More than 8,700 dementia-free adults aged 60 to 85 were followed for just over nine years using UK Biobank data. Participants were grouped by daily coffee and tea consumption—never, moderate (1–3 cups) or high (4+ cups)—and completed tests of memory, reasoning and reaction time. Moderate coffee intake and moderate or high tea intake were associated with a slower decline in fluid intelligence. Consuming four or more cups of coffee correlated with the greatest decline in fluid intelligence. Tea drinkers began with slightly lower baseline fluid intelligence but experienced a slower decline, suggesting a possible protective effect.
Published July 21 in the Journal of Alzheimer's Disease, the longitudinal prospective cohort study followed more than 8,700 dementia-free adults aged 60 to 85.2 over a period of just over nine years, using data from the UK Biobank cohort. After placing study participants into three groups based on daily coffee and tea consumption habits - never, moderate (1-3 cups) or high (4 or more cups) - researchers tracked cognitive performance using several tests of memory, reasoning and reaction time.
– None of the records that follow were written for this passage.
/-- **THE WORLD-FREE GUARDED B5 FROM THE TWO REGIME-RESTRICTED HOMES — THE GUARD REACHES EVERY HYPOTHESIS.**  For any regime `Rg`: the six K4 stubs at `RRec₁₃CoPOn 𝔯 Rg` (each IS its
node's estimate asked only of admissible tuples IN THE REGIME, read at θ — n22-e `s_N1x_rRec₁₃CoPOn_iff`), the K5 stubs `S_N20`, `S_N21` at `SRec₁₃CoPOn cr Rg` (likewise, (T-SPINE) §4), the
guarded keyed extraction clause `hx` and the same-tuple all-run-lengths guarded edge `h19` give «for every admissible Stage-13 θ with provisos IN THE REGIME,
`HybridNE7Under (datumOfRecord₁₃CoP F N θ hP) END`» (§2 at the regime-keyed datum class, XXIVb `spine_keyedClass_iff_forall_keyed` at the bundled key).  At `N = 2`,
`Rg F θ := θ.ZtUnity F 2 ∧ θ.SlotsNondegenerate₁₃ F 2`, this is K3 up to its two displayed antecedents (module XXXVII-class leaf).  Every hypothesis 0∕1 today. [bookkeeping] -/
theorem forall_guarded₁₃CoP_of_homes₁₃CoPOn (h14 : S_N14 (RRec₁₃CoPOn 𝔯 Rg)) (h15 : S_N15 (RRec₁₃CoPOn 𝔯 Rg)) (h16 : S_N16 (RRec₁₃CoPOn 𝔯 Rg))
    (h17 : S_N17 (RRec₁₃CoPOn 𝔯 Rg)) (h18 : S_N18 (RRec₁₃CoPOn 𝔯 Rg)) (h22 : S_N22 (RRec₁₃CoPOn 𝔯 Rg)) (h20 : S_N20 (SRec₁₃CoPOn cr Rg)) (h21 : S_N21 (SRec₁₃CoPOn cr Rg))
    (hx : ∀ (F : T4Family) (θ : Stage13Params F N) (hP : θ.Provisos₁₃Core F N), Rg F θ → θ.Admissible F N →
      B16.EndStatementBPrinted (datumOfRecord₁₃CoP F N θ hP).C → DagBinding.EndpointExistence (datumOfRecord₁₃CoP F N θ hP).C.toB12 →
        ForSmallCouplings (datumOfRecord₁₃CoP F N θ hP) fun g₀ => ∀ os : List (ULoop F),
          0 < (cr F θ hP g₀ os).l₀ ∧ 0 < (cr F θ hP g₀ os).vol ∧
          (∀ (K : ℕ) (t : ℝ), |t| ≤ (cr F θ hP g₀ os).l₀ →
            T4GenFunBounds.schemeZ ((datumOfRecord₁₃CoP F N θ hP).scheme g₀) os ((cr F θ hP g₀ os).K₀ + K) t =
              ∑ τ ∈ (cr F θ hP g₀ os).T K, (cr F θ hP g₀ os).A K t τ) ∧
          (∀ (K : ℕ) (t : ℝ), |t| ≤ (cr F θ hP g₀ os).l₀ →
            T4GenFunBounds.schemeZ ((datumOfRecord₁₃CoP F N θ hP).scheme g₀) os ((cr F θ hP g₀ os).K₀ + K + 1) t =
              ∑ τ ∈ (cr F θ hP g₀ os).T K, (cr F θ hP g₀ os).B K t τ))
    (h19 : ∀ (F : T4Family) (θ : Stage13Params F N) (hP : θ.Provisos₁₃Core F N), Rg F θ → θ.Admissible F N → ∀ (g₀ : ℕ → ℝ) (os : List (ULoop F)),
      (∀ k : ℕ, RatesAt (datumOfRecord₁₃CoP F N θ hP) (rateCarriersOfRecord₁₃CoP 𝔯 F θ hP g₀ os k)) → letI := (cr F θ hP g₀ os).dec
        ∃ δ : ℕ → ℝ, NE7.Core (cr F θ hP g₀ os).l₀ (cr F θ hP g₀ os).vol (cr F θ hP g₀ os).T (cr F θ hP g₀ os).Bad
          (fun K t τ => (cr F θ hP g₀ os).A K t τ - (cr F θ hP g₀ os).shA K t τ) (fun K t τ => (cr F θ hP g₀ os).B K t τ - (cr F θ hP g₀ os).shB K t τ) δ ∧
          Summable δ)
    (F : T4Family) (θ : Stage13Params F N) (hP : θ.Provisos₁₃Core F N) (hRg : Rg F θ) (hθ : θ.Admissible F N) :
    T4ApexHybrid.HybridNE7Under (datumOfRecord₁₃CoP F N θ hP) (DagBinding.EndpointExistence (datumOfRecord₁₃CoP F N θ hP).C.toB12) :=
  (spine_keyedClass_iff_forall_keyed (Θ := fun F => Stage13Params F N) (fun θ => θ.Provisos₁₃Core _ N) (fun θ => Rg _ θ ∧ θ.Admissible _ N)
      (fun θ h => datumOfRecord₁₃CoP _ N θ h)).mp
    (spine_of_homes₁₃CoPOn cr 𝔯 Rg _ h14 h15 h16 h17 h18 h22 (s_N27x_recOn₁₃CoP_of_keyed cr Rg hx) h20 h21 h19) F θ hP ⟨hRg, hθ⟩

/-- **THE SAME WITH EVERY STUB IN ITS GUARDED θ-FORM** (§2 `spine_of_homes₁₃CoPOn_faces` at the regime-keyed datum class): the six rates at every run length of the rate reading, N20 ∕ N21
at the spine reading, the extraction clause and the edge — all asked ONLY of admissible tuples with provisos in the regime ⇒ B5 at every such tuple's datum. [bookkeeping] -/
theorem forall_guarded₁₃CoP_of_homes₁₃CoPOn_faces
    (hrates : ∀ (F : T4Family) (θ : Stage13Params F N) (hP : θ.Provisos₁₃Core F N), Rg F θ → θ.Admissible F N → ∀ (g₀ : ℕ → ℝ) (os : List (ULoop F)) (k : ℕ),
      RatesAt (datumOfRecord₁₃CoP F N θ hP) (rateCarriersOfRecord₁₃CoP 𝔯 F θ hP g₀ os k))
    (h20 : ∀ (F : T4Family) (θ : Stage13Params F N) (hP : θ.Provisos₁₃Core F N), Rg F θ → θ.Admissible F N → ∀ (g₀ : ℕ → ℝ) (os : List (ULoop F)),
      RelWeightBound (cr F θ hP g₀ os).l₀ (cr F θ hP g₀ os).T (cr F θ hP g₀ os).A (cr F θ hP g₀ os).B (cr F θ hP g₀ os).Bad (cr F θ hP g₀ os).W)
    (h21 : ∀ (F : T4Family) (θ : Stage13Params F N) (hP : θ.Provisos₁₃Core F N), Rg F θ → θ.Admissible F N → ∀ (g₀ : ℕ → ℝ) (os : List (ULoop F)),
      ShellWeightBound (cr F θ hP g₀ os).l₀ (cr F θ hP g₀ os).T (cr F θ hP g₀ os).A (cr F θ hP g₀ os).B (cr F θ hP g₀ os).shA (cr F θ hP g₀ os).shB
        (cr F θ hP g₀ os).Wsh)
    (hx : ∀ (F : T4Family) (θ : Stage13Params F N) (hP : θ.Provisos₁₃Core F N), Rg F θ → θ.Admissible F N →
      B16.EndStatementBPrinted (datumOfRecord₁₃CoP F N θ hP).C → DagBinding.EndpointExistence (datumOfRecord₁₃CoP F N θ hP).C.toB12 →
        ForSmallCouplings (datumOfRecord₁₃CoP F N θ hP) fun g₀ => ∀ os : List (ULoop F),
          0 < (cr F θ hP g₀ os).l₀ ∧ 0 < (cr F θ hP g₀ os).vol ∧
          (∀ (K : ℕ) (t : ℝ), |t| ≤ (cr F θ hP g₀ os).l₀ →
            T4GenFunBounds.schemeZ ((datumOfRecord₁₃CoP F N θ hP).scheme g₀) os ((cr F θ hP g₀ os).K₀ + K) t =
              ∑ τ ∈ (cr F θ hP g₀ os).T K, (cr F θ hP g₀ os).A K t τ) ∧
          (∀ (K : ℕ) (t : ℝ), |t| ≤ (cr F θ hP g₀ os).l₀ →
            T4GenFunBounds.schemeZ ((datumOfRecord₁₃CoP F N θ hP).scheme g₀) os ((cr F θ hP g₀ os).K₀ + K + 1) t =
              ∑ τ ∈ (cr F θ hP g₀ os).T K, (cr F θ hP g₀ os).B K t τ))
    (h19 : ∀ (F : T4Family) (θ : Stage13Params F N) (hP : θ.Provisos₁₃Core F N), Rg F θ → θ.Admissible F N → ∀ (g₀ : ℕ → ℝ) (os : List (ULoop F)),
      (∀ k : ℕ, RatesAt (datumOfRecord₁₃CoP F N θ hP) (rateCarriersOfRecord₁₃CoP 𝔯 F θ hP g₀ os k)) → letI := (cr F θ hP g₀ os).dec
        ∃ δ : ℕ → ℝ, NE7.Core (cr F θ hP g₀ os).l₀ (cr F θ hP g₀ os).vol (cr F θ hP g₀ os).T (cr F θ hP g₀ os).Bad
          (fun K t τ => (cr F θ hP g₀ os).A K t τ - (cr F θ hP g₀ os).shA K t τ) (fun K t τ => (cr F θ hP g₀ os).B K t τ - (cr F θ hP g₀ os).shB K t τ) δ ∧
          Summable δ)
    (F : T4Family) (θ : Stage13Params F N) (hP : θ.Provisos₁₃Core F N) (hRg : Rg F θ) (hθ : θ.Admissible F N) :
    T4ApexHybrid.HybridNE7Under (datumOfRecord₁₃CoP F N θ hP) (DagBinding.EndpointExistence (datumOfRecord₁₃CoP F N θ hP).C.toB12) :=
  (spine_keyedClass_iff_forall_keyed (Θ := fun F => Stage13Params F N) (fun θ => θ.Provisos₁₃Core _ N) (fun θ => Rg _ θ ∧ θ.Admissible _ N)
      (fun θ h => datumOfRecord₁₃CoP _ N θ h)).mp
    (spine_of_homes₁₃CoPOn_faces cr 𝔯 Rg _ hrates (s_N27x_recOn₁₃CoP_of_keyed cr Rg hx) h20 h21 h19) F θ hP ⟨hRg, hθ⟩

/-! ## §4 The trivial regime at the Stage-13 record class: module XXXVIII's conclusion with nothing read at a canonical parameter -/

/-- **`Spine ₁₃CCoP` FROM THE TUPLE-KEYED HOMES AT THE TRIVIAL REGIME** (§2 at `Rec := Node00.IsRecordOfRecord₁₃CCoP F N`, `Rg := ⊤`): module XXXVIII's conclusion, its canonical-key edge
(rates read at `h.params`) replaced by the same-tuple all-run-lengths edge, `S_R00x` not asked.  The six rate stubs at `RRec₁₃CoPOn 𝔯 ⊤` are STRONGER than XXXVIII's at `RRec₁₃CoP 𝔯`
(n22-e `k4_rRec₁₃CoP_of_rRec₁₃CoPOn_true`), the spine-side ones are the same (`sRec₁₃CoPOn_true_iff`), the edge is WEAKER. [bookkeeping] -/
theorem spine_rec13CCoP_of_homes₁₃CoPOn_true (h14 : S_N14 (RRec₁₃CoPOn 𝔯 fun _ _ => True)) (h15 : S_N15 (RRec₁₃CoPOn 𝔯 fun _ _ => True))
    (h16 : S_N16 (RRec₁₃CoPOn 𝔯 fun _ _ => True)) (h17 : S_N17 (RRec₁₃CoPOn 𝔯 fun _ _ => True)) (h18 : S_N18 (RRec₁₃CoPOn 𝔯 fun _ _ => True))
    (h22 : S_N22 (RRec₁₃CoPOn 𝔯 fun _ _ => True)) (hx' : S_N27x (fun F D w => IsRecordOfRecord₁₃CCoP F N D w) (SRec₁₃CoPOn cr fun _ _ => True))
    (h20 : S_N20 (SRec₁₃CoPOn cr fun _ _ => True)) (h21 : S_N21 (SRec₁₃CoPOn cr fun _ _ => True))
    (h19 : ∀ (F : T4Family) (θ : Stage13Params F N) (hP : θ.Provisos₁₃Core F N), θ.Admissible F N → ∀ (g₀ : ℕ → ℝ) (os : List (ULoop F)),
      (∀ k : ℕ, RatesAt (datumOfRecord₁₃CoP F N θ hP) (rateCarriersOfRecord₁₃CoP 𝔯 F θ hP g₀ os k)) → letI := (cr F θ hP g₀ os).dec
        ∃ δ : ℕ → ℝ, NE7.Core (cr F θ hP g₀ os).l₀ (cr F θ hP g₀ os).vol (cr F θ hP g₀ os).T (cr F θ hP g₀ os).Bad
          (fun K t τ => (cr F θ hP g₀ os).A K t τ - (cr F θ hP g₀ os).shA K t τ) (fun K t τ => (cr F θ hP g₀ os).B K t τ - (cr F θ hP g₀ os).shB K t τ) δ ∧
          Summable δ) :
    Spine (N := N) fun F D w => IsRecordOfRecord₁₃CCoP F N D w :=
  spine_of_homes₁₃CoPOn cr 𝔯 (fun _ _ => True) _ h14 h15 h16 h17 h18 h22 hx' h20 h21 fun F θ hP _ hθ => h19 F θ hP hθ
The most consistent finding was that people who drank a moderate amount of coffee, or a moderate or high amount of tea, experienced a slower decline in a specific type of reasoning ability known as fluid intelligence, which tends to diminish with age. People who drank 4 or more cups of coffee experienced the greatest decline in fluid intelligence, according to the Australia-based research team.
Interestingly, tea drinkers started off with slightly lower fluid intelligence scores at baseline, but their decline over time was slower - suggesting a potential protective effect. The study reinforces the overall findings of another major study of more than 6,000 older adults led by researchers in China. That study found that coffee drinkers were about 38% less likely to develop dementia within the seven-year study period.